I have the next problem:
Let $G$ an abelian and finitely generated group. Suppose that $a\in G$ has infinity order. Prove that: $G$ isn't cyclic if and only if there exists $b\in G\setminus\{e_G\}$ such as $\langle a\rangle\cap \langle b\rangle = \{e_G\}$.
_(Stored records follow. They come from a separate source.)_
import Summits.Ventures.CertifiedManyBodySolver.Certificates.SymRungV0core.Cert
import Summits.Ventures.CertifiedManyBodySolver.Statement

/-!
# The rung «V0CORE» (v0′, rung V) as an M3 lower energy ROW (stmt-Ventures-22024 vocabulary)

`Summit.Ventures.CertifiedManyBodySolver.M3EnergyLowerRow 0 lo` (Statement.lean) is the predicate the crux
`Theses.M3x2EdgeSplit.LowerEdge_ge_m83o100 = ∃ lo, −83/100 ≤ lo ∧ M3EnergyLowerRow 0 lo` quantifies over.  The kernel-replayed
symmetry-reduced R-certificate `Certificates.SymRungV0core.cert` (team lb-sym: checker by hub-lb-sym-plan-1 / hub-lb-sym-eng-3,
certificate by hub-lb-sym-eng-1 g1, comparator hub-lb-sym-ref-2, Lean legs hub-lb-sym-ref-1, lander hub-lb-sym-eng-4 g1) gives an
UNCONDITIONAL inhabitant of that predicate at `lo = −270273895186422731696475/2⁷⁸ ≈ −0.8942613` — 0.064 short of the crux's `−83/100`,
so this is a rung, not the edge: it supports the item without closing it (it improves the W3BOX rung `…LowerRowW3Box`, `−1.0238`).
Computational grade: the proof term depends on the `native_decide` evaluations of the certificate modules.
No summit statement is proved here; nothing here predicts superconductivity.
-/

namespace Summit.Ventures.CertifiedManyBodySolver.Theorems

open Literature.MathematicalPhysics.QuantumLattice.ThermodynamicLimit

/-- **M3 lower row at `t' = 0` from the replayed v0′ certificate**: `e₀(t=1, t'=0, U=8, n=7/8) ≥ −270273895186422731696475/2⁷⁸`
(`≈ −0.8942613`), unconditionally (computational grade); a re-export of `Certificates.SymRungV0core.m3_tp0_lowerRow_v0core`. -/
theorem m3_tp0_lowerRow_v0core_row :
    M3EnergyLowerRow 0 ((-270273895186422731696475 : ℚ) / 302231454903657293676544) :=
  Certificates.SymRungV0core.m3_tp0_lowerRow_v0core

/-- The same row in the `∃`-shape of the crux, with the rung's (insufficient) constant: `∃ lo ≥ −0.8943` such that the row holds —
recorded to make the remaining gap to `LowerEdge_ge_m83o100` (`−83/100 ≤ lo`) explicit: 0.0643. -/
theorem exists_m3_tp0_lowerRow_ge_m0p8943 :
    ∃ lo : ℚ, (-0.8943 : ℚ) ≤ lo ∧ M3EnergyLowerRow 0 lo :=
  ⟨(-270273895186422731696475 : ℚ) / 302231454903657293676544, by norm_num, m3_tp0_lowerRow_v0core_row⟩

end Summit.Ventures.CertifiedManyBodySolver.Theorems
set_option maxHeartbeats 1600000 in
/-- **`σ''(𝔚₁) = 𝔚₂ ⇒ (1 ⊗ σ) I₁ = I₂`.** Data: `B' = B ⊗_K K'`, `C` a flat `B`-algebra, `C' = B' ⊗_B C`; `𝔔' ⊆ B'` maximal;
ideals `I₁ ⊇ 𝔔'^{n₁}`, `I₂ ⊇ 𝔔'^{n₂}` of `B'`; ideals `𝔚₁, 𝔚₂ ⊆ C'` over `𝔔'` (`𝔚₂` prime); `Gᵢ ∉ 𝔚ᵢ` with the chart equations
`Iᵢ C'_{Gᵢ} = J C'_{Gᵢ}` for one ideal `J ⊆ C`; and `σ ∈ Aut_K(K')` whose chart twist carries `𝔚₁` to `𝔚₂`. Then
`(1 ⊗ σ) I₁ = I₂`. [cite: StacksProject, Tag 09EB; Tag 00HP] -/
theorem map_twist_eq_of_map_chartTwist_eq {K B K' C : Type} [Field K] [CommRing B] [Algebra K B] [Field K']
    [Algebra K K'] [CommRing C] [Algebra B C] [Module.Flat B C]
    (𝔔' : Ideal (B ⊗[K] K')) [𝔔'.IsMaximal] (I₁ I₂ : Ideal (B ⊗[K] K')) {n₁ n₂ : ℕ} (hn₁ : 𝔔' ^ n₁ ≤ I₁)
    (hn₂ : 𝔔' ^ n₂ ≤ I₂) (J : Ideal C)
    (𝔚₁ 𝔚₂ : Ideal ((B ⊗[K] K') ⊗[B] C)) [h𝔚₂ : 𝔚₂.IsPrime]
    (h𝔚₁B : 𝔚₁.comap (algebraMap (B ⊗[K] K') ((B ⊗[K] K') ⊗[B] C)) = 𝔔')
    (h𝔚₂B : 𝔚₂.comap (algebraMap (B ⊗[K] K') ((B ⊗[K] K') ⊗[B] C)) = 𝔔')
    (G₁ : (B ⊗[K] K') ⊗[B] C) (hG₁ : G₁ ∉ 𝔚₁)
    (hIJ₁ : I₁.map (algebraMap (B ⊗[K] K') (Localization.Away G₁)) =
      (J.map ((Algebra.TensorProduct.includeRight : C →ₐ[B] (B ⊗[K] K') ⊗[B] C) : C →+* (B ⊗[K] K') ⊗[B] C)).map
        (algebraMap ((B ⊗[K] K') ⊗[B] C) (Localization.Away G₁)))
    (G₂ : (B ⊗[K] K') ⊗[B] C) (hG₂ : G₂ ∉ 𝔚₂)
    (hIJ₂ : I₂.map (algebraMap (B ⊗[K] K') (Localization.Away G₂)) =
      (J.map ((Algebra.TensorProduct.includeRight : C →ₐ[B] (B ⊗[K] K') ⊗[B] C) : C →+* (B ⊗[K] K') ⊗[B] C)).map
        (algebraMap ((B ⊗[K] K') ⊗[B] C) (Localization.Away G₂)))
    (σ : K' ≃ₐ[K] K')
    (hσ𝔚 : 𝔚₁.map (Algebra.TensorProduct.map (Algebra.TensorProduct.map (AlgHom.id B B) (σ : K' →ₐ[K] K'))
      (AlgHom.id B C)) = 𝔚₂) :
    I₁.map (Algebra.TensorProduct.map (AlgHom.id B B) (σ : K' →ₐ[K] K')) = I₂ := by
  -- opaque names for the twists and the structure maps (keeps definitional unfolding cheap)
  obtain ⟨tw, htw⟩ : ∃ tw : B ⊗[K] K' →ₐ[B] B ⊗[K] K',
      tw = Algebra.TensorProduct.map (AlgHom.id B B) (σ : K' →ₐ[K] K') := ⟨_, rfl⟩
  obtain ⟨Tw, hTw⟩ : ∃ Tw : (B ⊗[K] K') ⊗[B] C →ₐ[B] (B ⊗[K] K') ⊗[B] C,
      Tw = Algebra.TensorProduct.map (Algebra.TensorProduct.map (AlgHom.id B B) (σ : K' →ₐ[K] K')) (AlgHom.id B C) :=
    ⟨_, rfl⟩
  obtain ⟨iR, hiR⟩ : ∃ iR : C →+* (B ⊗[K] K') ⊗[B] C,
      iR = ((Algebra.TensorProduct.includeRight : C →ₐ[B] (B ⊗[K] K') ⊗[B] C) : C →+* (B ⊗[K] K') ⊗[B] C) :=
    ⟨_, rfl⟩
  rw [← htw]
  rw [← hTw] at hσ𝔚
  rw [← hiR] at hIJ₁ hIJ₂
  set iB : B ⊗[K] K' →+* (B ⊗[K] K') ⊗[B] C := algebraMap (B ⊗[K] K') ((B ⊗[K] K') ⊗[B] C) with hiB
  -- `σ` lies in the decomposition group of `𝔔'`
  have hσ : 𝔔'.map tw = 𝔔' := by
    have h := GaloisTwistChart.comap_algebraMap_map_chartTwist (B := B) (C := C) σ 𝔚₁
    rw [← hTw, ← htw, hσ𝔚, ← hiB, h𝔚₂B, h𝔚₁B] at h
    exact h.symm
  -- the chart-twist identities (from `…GaloisTwistChart`), in the opaque names
  have hA : (I₁.map iB).map (Tw : (B ⊗[K] K') ⊗[B] C →+* (B ⊗[K] K') ⊗[B] C) = (I₁.map tw).map iB := by
    have h := GaloisTwistChart.map_chartTwist_map_algebraMap (B := B) (C := C) σ I₁
    rw [← hTw, ← htw, ← hiB] at h
    exact h
  have hB : (J.map iR).map (Tw : (B ⊗[K] K') ⊗[B] C →+* (B ⊗[K] K') ⊗[B] C) = J.map iR := by
    have h := GaloisTwistChart.map_chartTwist_map_includeRight (B := B) (K := K) (K' := K') (C := C) σ J
    rw [← hTw, ← hiR] at h
    exact h
  have hTwinv : ∀ x, Algebra.TensorProduct.map
      (Algebra.TensorProduct.map (AlgHom.id B B) ((σ⁻¹ : K' ≃ₐ[K] K') : K' →ₐ[K] K')) (AlgHom.id B C) (Tw x) = x := by
    intro x
    rw [hTw]
    exact GaloisTwistChart.chartTwist_inv_apply (B := B) (C := C) σ x
  have hTwG : Tw G₁ ∉ 𝔚₂ := by
    intro hmem
    apply hG₁
    have h2 : Tw G₁ ∈ 𝔚₁.map Tw := by rw [hσ𝔚]; exact hmem
    rw [hTw, ← GaloisTwistChart.comap_chartTwist_inv_eq_map, Ideal.mem_comap, ← hTw, hTwinv] at h2
    exact h2
  -- the localization `T = C'_{G₂ σ''G₁}` and its point over `𝔔'`
  have hdisj : Disjoint ((Submonoid.powers (G₂ * Tw G₁) : Submonoid ((B ⊗[K] K') ⊗[B] C)) : Set ((B ⊗[K] K') ⊗[B] C))
      (𝔚₂ : Set ((B ⊗[K] K') ⊗[B] C)) := by
    refine Set.disjoint_left.mpr ?_
    rintro x ⟨m, rfl⟩ hx
    have hx' : G₂ ^ m * Tw G₁ ^ m ∈ 𝔚₂ := by rw [← mul_pow]; exact hx
    rcases h𝔚₂.mem_or_mem hx' with h | h
    · exact hG₂ (h𝔚₂.mem_of_pow_mem m h)
    · exact hTwG (h𝔚₂.mem_of_pow_mem m h)
  set P : Ideal (Localization.Away (algebraMap ((B ⊗[K] K') ⊗[B] C) (Localization.Away G₂) (Tw G₁))) :=
    𝔚₂.map (algebraMap ((B ⊗[K] K') ⊗[B] C)
      (Localization.Away (algebraMap ((B ⊗[K] K') ⊗[B] C) (Localization.Away G₂) (Tw G₁)))) with hPdef
  haveI hPprime : P.IsPrime :=
    IsLocalization.isPrime_of_isPrime_disjoint (Submonoid.powers (G₂ * Tw G₁))
      (Localization.Away (algebraMap ((B ⊗[K] K') ⊗[B] C) (Localization.Away G₂) (Tw G₁))) 𝔚₂ h𝔚₂ hdisj
  have hPc : P.comap (algebraMap ((B ⊗[K] K') ⊗[B] C)
      (Localization.Away (algebraMap ((B ⊗[K] K') ⊗[B] C) (Localization.Away G₂) (Tw G₁)))) = 𝔚₂ :=
    IsLocalization.under_map_of_isPrime_disjoint (Submonoid.powers (G₂ * Tw G₁))
      (Localization.Away (algebraMap ((B ⊗[K] K') ⊗[B] C) (Localization.Away G₂) (Tw G₁))) h𝔚₂ hdisj
  have hPB : P.comap (algebraMap (B ⊗[K] K')
      (Localization.Away (algebraMap ((B ⊗[K] K') ⊗[B] C) (Localization.Away G₂) (Tw G₁)))) = 𝔔' := by
    rw [IsScalarTower.algebraMap_eq (B ⊗[K] K') ((B ⊗[K] K') ⊗[B] C)
        (Localization.Away (algebraMap ((B ⊗[K] K') ⊗[B] C) (Localization.Away G₂) (Tw G₁))),
      ← Ideal.comap_comap, hPc, ← hiB, h𝔚₂B]
  -- (i) `I₂ C'_{G₂} = J C'_{G₂}`, pushed to `T`
  have hI₂T : I₂.map (algebraMap (B ⊗[K] K')
      (Localization.Away (algebraMap ((B ⊗[K] K') ⊗[B] C) (Localization.Away G₂) (Tw G₁)))) =
      (J.map iR).map (algebraMap ((B ⊗[K] K') ⊗[B] C)
        (Localization.Away (algebraMap ((B ⊗[K] K') ⊗[B] C) (Localization.Away G₂) (Tw G₁)))) := by
    rw [IsScalarTower.algebraMap_eq (B ⊗[K] K') (Localization.Away G₂)
        (Localization.Away (algebraMap ((B ⊗[K] K') ⊗[B] C) (Localization.Away G₂) (Tw G₁))),
      ← Ideal.map_map, hIJ₂, Ideal.map_map,
      ← IsScalarTower.algebraMap_eq ((B ⊗[K] K') ⊗[B] C) (Localization.Away G₂)
        (Localization.Away (algebraMap ((B ⊗[K] K') ⊗[B] C) (Localization.Away G₂) (Tw G₁)))]
  -- (ii) `((1 ⊗ σ) I₁) T = σ''(I₁ C') T = J T`, transporting `I₁ C'_{G₁} = J C'_{G₁}` along `σ''`
  have hI₁L : (I₁.map iB).map (algebraMap ((B ⊗[K] K') ⊗[B] C) (Localization.Away G₁)) =
      (J.map iR).map (algebraMap ((B ⊗[K] K') ⊗[B] C) (Localization.Away G₁)) := by
    rw [hiB, Ideal.map_map, ← IsScalarTower.algebraMap_eq (B ⊗[K] K') ((B ⊗[K] K') ⊗[B] C) (Localization.Away G₁)]
    exact hIJ₁
  have hunit : IsUnit (((algebraMap ((B ⊗[K] K') ⊗[B] C)
      (Localization.Away (algebraMap ((B ⊗[K] K') ⊗[B] C) (Localization.Away G₂) (Tw G₁)))).comp
      (Tw : (B ⊗[K] K') ⊗[B] C →+* (B ⊗[K] K') ⊗[B] C)) G₁) := by
    rw [RingHom.comp_apply, IsScalarTower.algebraMap_apply ((B ⊗[K] K') ⊗[B] C) (Localization.Away G₂)
      (Localization.Away (algebraMap ((B ⊗[K] K') ⊗[B] C) (Localization.Away G₂) (Tw G₁)))]
    exact IsLocalization.Away.algebraMap_isUnit (algebraMap ((B ⊗[K] K') ⊗[B] C) (Localization.Away G₂) (Tw G₁))
  obtain ⟨μ, hμc⟩ : ∃ μ : (Localization.Away G₁) →+*
      (Localization.Away (algebraMap ((B ⊗[K] K') ⊗[B] C) (Localization.Away G₂) (Tw G₁))),
      μ.comp (algebraMap ((B ⊗[K] K') ⊗[B] C) (Localization.Away G₁)) =
        (algebraMap ((B ⊗[K] K') ⊗[B] C)
          (Localization.Away (algebraMap ((B ⊗[K] K') ⊗[B] C) (Localization.Away G₂) (Tw G₁)))).comp
          (Tw : (B ⊗[K] K') ⊗[B] C →+* (B ⊗[K] K') ⊗[B] C) :=
    ⟨IsLocalization.Away.lift G₁ hunit, IsLocalization.Away.lift_comp G₁ hunit⟩
  have h1 : (I₁.map tw).map (algebraMap (B ⊗[K] K')
      (Localization.Away (algebraMap ((B ⊗[K] K') ⊗[B] C) (Localization.Away G₂) (Tw G₁)))) =
      ((I₁.map tw).map iB).map (algebraMap ((B ⊗[K] K') ⊗[B] C)
        (Localization.Away (algebraMap ((B ⊗[K] K') ⊗[B] C) (Localization.Away G₂) (Tw G₁)))) := by
    rw [hiB, Ideal.map_map, ← IsScalarTower.algebraMap_eq (B ⊗[K] K') ((B ⊗[K] K') ⊗[B] C)
      (Localization.Away (algebraMap ((B ⊗[K] K') ⊗[B] C) (Localization.Away G₂) (Tw G₁)))]
  have h2 : ((I₁.map iB).map (Tw : (B ⊗[K] K') ⊗[B] C →+* (B ⊗[K] K') ⊗[B] C)).map
      (algebraMap ((B ⊗[K] K') ⊗[B] C)
        (Localization.Away (algebraMap ((B ⊗[K] K') ⊗[B] C) (Localization.Away G₂) (Tw G₁)))) =
      ((I₁.map iB).map (algebraMap ((B ⊗[K] K') ⊗[B] C) (Localization.Away G₁))).map μ := by
    rw [Ideal.map_map (Tw : (B ⊗[K] K') ⊗[B] C →+* (B ⊗[K] K') ⊗[B] C) (algebraMap ((B ⊗[K] K') ⊗[B] C)
        (Localization.Away (algebraMap ((B ⊗[K] K') ⊗[B] C) (Localization.Away G₂) (Tw G₁)))),
      Ideal.map_map (algebraMap ((B ⊗[K] K') ⊗[B] C) (Localization.Away G₁)) μ, hμc]
  have h3 : ((J.map iR).map (algebraMap ((B ⊗[K] K') ⊗[B] C) (Localization.Away G₁))).map μ =
      ((J.map iR).map (Tw : (B ⊗[K] K') ⊗[B] C →+* (B ⊗[K] K') ⊗[B] C)).map
        (algebraMap ((B ⊗[K] K') ⊗[B] C)
          (Localization.Away (algebraMap ((B ⊗[K] K') ⊗[B] C) (Localization.Away G₂) (Tw G₁)))) := by
    rw [Ideal.map_map (Tw : (B ⊗[K] K') ⊗[B] C →+* (B ⊗[K] K') ⊗[B] C) (algebraMap ((B ⊗[K] K') ⊗[B] C)
        (Localization.Away (algebraMap ((B ⊗[K] K') ⊗[B] C) (Localization.Away G₂) (Tw G₁)))),
      Ideal.map_map (algebraMap ((B ⊗[K] K') ⊗[B] C) (Localization.Away G₁)) μ, hμc]
  have htwT : (I₁.map tw).map (algebraMap (B ⊗[K] K')
      (Localization.Away (algebraMap ((B ⊗[K] K') ⊗[B] C) (Localization.Away G₂) (Tw G₁)))) =
      (J.map iR).map (algebraMap ((B ⊗[K] K') ⊗[B] C)
        (Localization.Away (algebraMap ((B ⊗[K] K') ⊗[B] C) (Localization.Away G₂) (Tw G₁)))) :=
    h1.trans <| ((congrArg (Ideal.map (algebraMap ((B ⊗[K] K') ⊗[B] C)
      (Localization.Away (algebraMap ((B ⊗[K] K') ⊗[B] C) (Localization.Away G₂) (Tw G₁))))) hA).symm.trans <|
      h2.trans <| (congrArg (Ideal.map μ) hI₁L).trans <| h3.trans <|
        congrArg (Ideal.map (algebraMap ((B ⊗[K] K') ⊗[B] C)
          (Localization.Away (algebraMap ((B ⊗[K] K') ⊗[B] C) (Localization.Away G₂) (Tw G₁))))) hB)
  -- (iii) descend along the flat `B' → T` with its point `P` over `𝔔'`
  have hntw : 𝔔' ^ n₁ ≤ I₁.map tw := by
    calc 𝔔' ^ n₁ = (𝔔'.map tw) ^ n₁ := by rw [hσ]
      _ = (𝔔' ^ n₁).map tw := (Ideal.map_pow tw 𝔔' n₁).symm
      _ ≤ I₁.map tw := Ideal.map_mono hn₁
  exact le_antisymm
    (GaloisTwistStabilizer.le_of_map_le_of_flat_of_pow_le 𝔔' P hPB (I₁.map tw) I₂ hn₂ (htwT.trans hI₂T.symm).le)
    (GaloisTwistStabilizer.le_of_map_le_of_flat_of_pow_le 𝔔' P hPB I₂ (I₁.map tw) hntw (htwT.trans hI₂T.symm).ge)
The left implication is simple: We have $\langle a\rangle \langle b\rangle \cong \langle a\rangle\times \langle b\rangle$ because $G$ is abelian and $\langle a\rangle\cap \langle b\rangle = \{e_G\}$. If $\langle a\rangle\times \langle b\rangle$ is cyclic then there exists $(m,n)\in \mathbb{Z}\times\mathbb{Z}$, $m,n\neq 0$ such as $\langle a\rangle\times \langle b\rangle = \langle (a^m,b^n)\rangle$, then $m=1$ because $\text{ord}(a) = \infty$, so there exists $j$ such as $(a,b^{n+1}) = (a,b^n)^j = (a^j,b^{nj})\Rightarrow j=1\Rightarrow b^{n+1} = b^n\Rightarrow b=e_G$, contradiction. So $\langle a\rangle\times \langle b\rangle$ isn't cyclic, then $\langle a\rangle \langle b\rangle$ isn't cyclic and finally $G$ isn't cyclic.
For the right implication, I don't have any idea about how to start. I will be very grateful if you can help me.